• **Assignment**
Using the listing below, retype exactly the lines starting at the one with "p.1 p.2.1.1 p.2.1.2)))⁻¹))]" and ending at the one with "V, f V ∂π) u ≤", and include both.
■ ■ ■ ■ ■ ■ ■
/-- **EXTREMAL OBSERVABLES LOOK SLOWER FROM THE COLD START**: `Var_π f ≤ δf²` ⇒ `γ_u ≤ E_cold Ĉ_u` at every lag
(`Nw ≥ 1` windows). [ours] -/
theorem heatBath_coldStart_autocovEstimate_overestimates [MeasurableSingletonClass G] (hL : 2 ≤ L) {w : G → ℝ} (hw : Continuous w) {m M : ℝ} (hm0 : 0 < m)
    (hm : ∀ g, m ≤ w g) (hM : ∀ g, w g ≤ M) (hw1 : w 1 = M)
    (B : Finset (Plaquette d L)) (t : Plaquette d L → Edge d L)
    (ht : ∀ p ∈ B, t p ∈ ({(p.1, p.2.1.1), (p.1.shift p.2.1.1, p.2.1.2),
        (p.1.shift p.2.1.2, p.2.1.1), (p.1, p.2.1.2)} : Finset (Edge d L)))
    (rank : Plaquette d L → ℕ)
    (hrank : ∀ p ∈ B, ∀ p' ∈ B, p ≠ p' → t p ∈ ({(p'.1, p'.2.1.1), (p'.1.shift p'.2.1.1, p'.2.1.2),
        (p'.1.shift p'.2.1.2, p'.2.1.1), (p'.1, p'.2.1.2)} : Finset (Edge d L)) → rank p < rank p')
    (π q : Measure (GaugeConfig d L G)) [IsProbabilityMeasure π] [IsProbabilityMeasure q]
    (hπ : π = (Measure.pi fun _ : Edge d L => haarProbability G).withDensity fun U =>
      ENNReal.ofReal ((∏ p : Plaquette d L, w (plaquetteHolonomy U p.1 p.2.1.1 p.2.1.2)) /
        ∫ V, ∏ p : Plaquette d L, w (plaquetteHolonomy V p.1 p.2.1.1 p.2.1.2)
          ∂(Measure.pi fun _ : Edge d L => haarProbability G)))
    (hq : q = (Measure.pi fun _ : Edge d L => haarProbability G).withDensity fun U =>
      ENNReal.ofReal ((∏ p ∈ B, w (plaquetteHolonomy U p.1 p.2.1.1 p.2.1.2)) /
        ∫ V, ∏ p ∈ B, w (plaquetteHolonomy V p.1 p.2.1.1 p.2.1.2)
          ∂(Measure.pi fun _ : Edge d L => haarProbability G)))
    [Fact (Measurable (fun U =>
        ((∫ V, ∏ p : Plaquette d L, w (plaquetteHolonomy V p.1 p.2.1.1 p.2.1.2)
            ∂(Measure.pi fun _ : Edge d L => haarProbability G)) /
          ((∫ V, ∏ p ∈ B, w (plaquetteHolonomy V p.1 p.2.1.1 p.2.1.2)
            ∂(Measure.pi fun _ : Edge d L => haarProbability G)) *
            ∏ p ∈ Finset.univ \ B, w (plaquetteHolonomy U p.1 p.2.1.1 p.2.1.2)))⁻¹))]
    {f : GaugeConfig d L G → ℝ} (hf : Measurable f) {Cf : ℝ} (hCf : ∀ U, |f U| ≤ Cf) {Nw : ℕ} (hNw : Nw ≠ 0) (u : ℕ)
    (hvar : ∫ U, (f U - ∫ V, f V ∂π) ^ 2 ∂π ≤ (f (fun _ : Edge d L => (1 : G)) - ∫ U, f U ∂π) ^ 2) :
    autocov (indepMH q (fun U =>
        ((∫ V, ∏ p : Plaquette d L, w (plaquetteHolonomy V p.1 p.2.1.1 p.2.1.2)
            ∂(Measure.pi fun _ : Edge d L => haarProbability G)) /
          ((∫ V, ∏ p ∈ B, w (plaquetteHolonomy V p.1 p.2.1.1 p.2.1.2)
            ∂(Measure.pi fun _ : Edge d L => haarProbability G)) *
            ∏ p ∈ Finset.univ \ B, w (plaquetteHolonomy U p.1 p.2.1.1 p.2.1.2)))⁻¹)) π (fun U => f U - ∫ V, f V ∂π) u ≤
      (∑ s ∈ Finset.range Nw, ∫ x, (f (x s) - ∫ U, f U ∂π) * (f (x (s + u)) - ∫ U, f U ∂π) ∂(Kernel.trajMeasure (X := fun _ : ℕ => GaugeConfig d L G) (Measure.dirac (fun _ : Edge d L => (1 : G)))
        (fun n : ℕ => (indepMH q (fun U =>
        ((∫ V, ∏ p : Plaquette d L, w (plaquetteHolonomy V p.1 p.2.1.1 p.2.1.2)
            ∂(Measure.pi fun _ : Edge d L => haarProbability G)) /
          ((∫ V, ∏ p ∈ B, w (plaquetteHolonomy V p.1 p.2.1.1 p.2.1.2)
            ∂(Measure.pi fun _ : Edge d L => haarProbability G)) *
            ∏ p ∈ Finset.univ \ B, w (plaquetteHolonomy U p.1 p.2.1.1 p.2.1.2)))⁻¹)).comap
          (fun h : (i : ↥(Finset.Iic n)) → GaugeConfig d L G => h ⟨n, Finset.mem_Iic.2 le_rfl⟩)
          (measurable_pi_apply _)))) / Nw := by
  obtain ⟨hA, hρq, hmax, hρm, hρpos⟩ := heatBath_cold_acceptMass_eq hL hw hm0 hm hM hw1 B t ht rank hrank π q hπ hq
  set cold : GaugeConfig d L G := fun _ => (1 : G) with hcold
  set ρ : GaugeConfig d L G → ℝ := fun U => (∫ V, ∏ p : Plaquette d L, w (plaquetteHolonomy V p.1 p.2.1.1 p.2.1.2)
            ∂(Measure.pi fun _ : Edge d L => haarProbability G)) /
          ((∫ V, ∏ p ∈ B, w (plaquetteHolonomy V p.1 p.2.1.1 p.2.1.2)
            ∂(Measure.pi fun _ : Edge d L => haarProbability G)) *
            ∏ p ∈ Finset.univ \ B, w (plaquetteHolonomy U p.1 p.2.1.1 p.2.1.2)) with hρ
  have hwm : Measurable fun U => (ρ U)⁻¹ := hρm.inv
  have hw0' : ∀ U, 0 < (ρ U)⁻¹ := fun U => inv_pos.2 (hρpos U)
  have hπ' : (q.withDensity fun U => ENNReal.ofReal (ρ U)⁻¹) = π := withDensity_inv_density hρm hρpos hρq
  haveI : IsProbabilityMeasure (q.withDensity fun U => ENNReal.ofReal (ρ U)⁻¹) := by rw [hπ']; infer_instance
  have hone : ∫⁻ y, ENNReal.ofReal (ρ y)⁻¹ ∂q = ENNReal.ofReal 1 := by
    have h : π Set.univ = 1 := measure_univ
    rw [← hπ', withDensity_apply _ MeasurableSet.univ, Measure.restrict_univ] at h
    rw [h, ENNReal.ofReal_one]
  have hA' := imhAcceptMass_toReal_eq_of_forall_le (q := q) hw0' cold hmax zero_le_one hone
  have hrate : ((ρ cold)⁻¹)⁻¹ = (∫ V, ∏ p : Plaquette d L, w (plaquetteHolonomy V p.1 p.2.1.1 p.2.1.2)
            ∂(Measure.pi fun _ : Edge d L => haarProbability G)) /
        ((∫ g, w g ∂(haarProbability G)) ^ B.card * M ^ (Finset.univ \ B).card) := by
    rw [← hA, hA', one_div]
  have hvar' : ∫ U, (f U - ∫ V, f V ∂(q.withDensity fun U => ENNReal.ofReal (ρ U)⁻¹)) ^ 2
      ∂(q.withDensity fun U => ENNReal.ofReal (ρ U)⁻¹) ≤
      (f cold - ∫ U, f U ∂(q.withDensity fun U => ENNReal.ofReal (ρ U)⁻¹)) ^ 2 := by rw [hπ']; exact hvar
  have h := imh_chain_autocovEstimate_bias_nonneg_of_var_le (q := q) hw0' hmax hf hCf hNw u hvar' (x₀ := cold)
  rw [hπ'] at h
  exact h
■ ■ ■ ■ ■ ■ ■
• **Response below**
            ∏ p ∈ Finset.univ \ B, w (plaquetteHolonomy U p.1 p.2.1.1 p.2.1.2)))⁻¹))]
    {f : GaugeConfig d L G → ℝ} (hf : Measurable f) {Cf : ℝ} (hCf : ∀ U, |f U| ≤ Cf) {Nw : ℕ} (hNw : Nw ≠ 0) (u : ℕ)
    (hvar : ∫ U, (f U - ∫ V, f V ∂π) ^ 2 ∂π ≤ (f (fun _ : Edge d L => (1 : G)) - ∫ U, f U ∂π) ^ 2) :
    autocov (indepMH q (fun U =>
        ((∫ V, ∏ p : Plaquette d L, w (plaquetteHolonomy V p.1 p.2.1.1 p.2.1.2)
            ∂(Measure.pi fun _ : Edge d L => haarProbability G)) /
          ((∫ V, ∏ p ∈ B, w (plaquetteHolonomy V p.1 p.2.1.1 p.2.1.2)
            ∂(Measure.pi fun _ : Edge d L => haarProbability G)) *
            ∏ p ∈ Finset.univ \ B, w (plaquetteHolonomy U p.1 p.2.1.1 p.2.1.2)))⁻¹)) π (fun U => f U - ∫ V, f V ∂π) u ≤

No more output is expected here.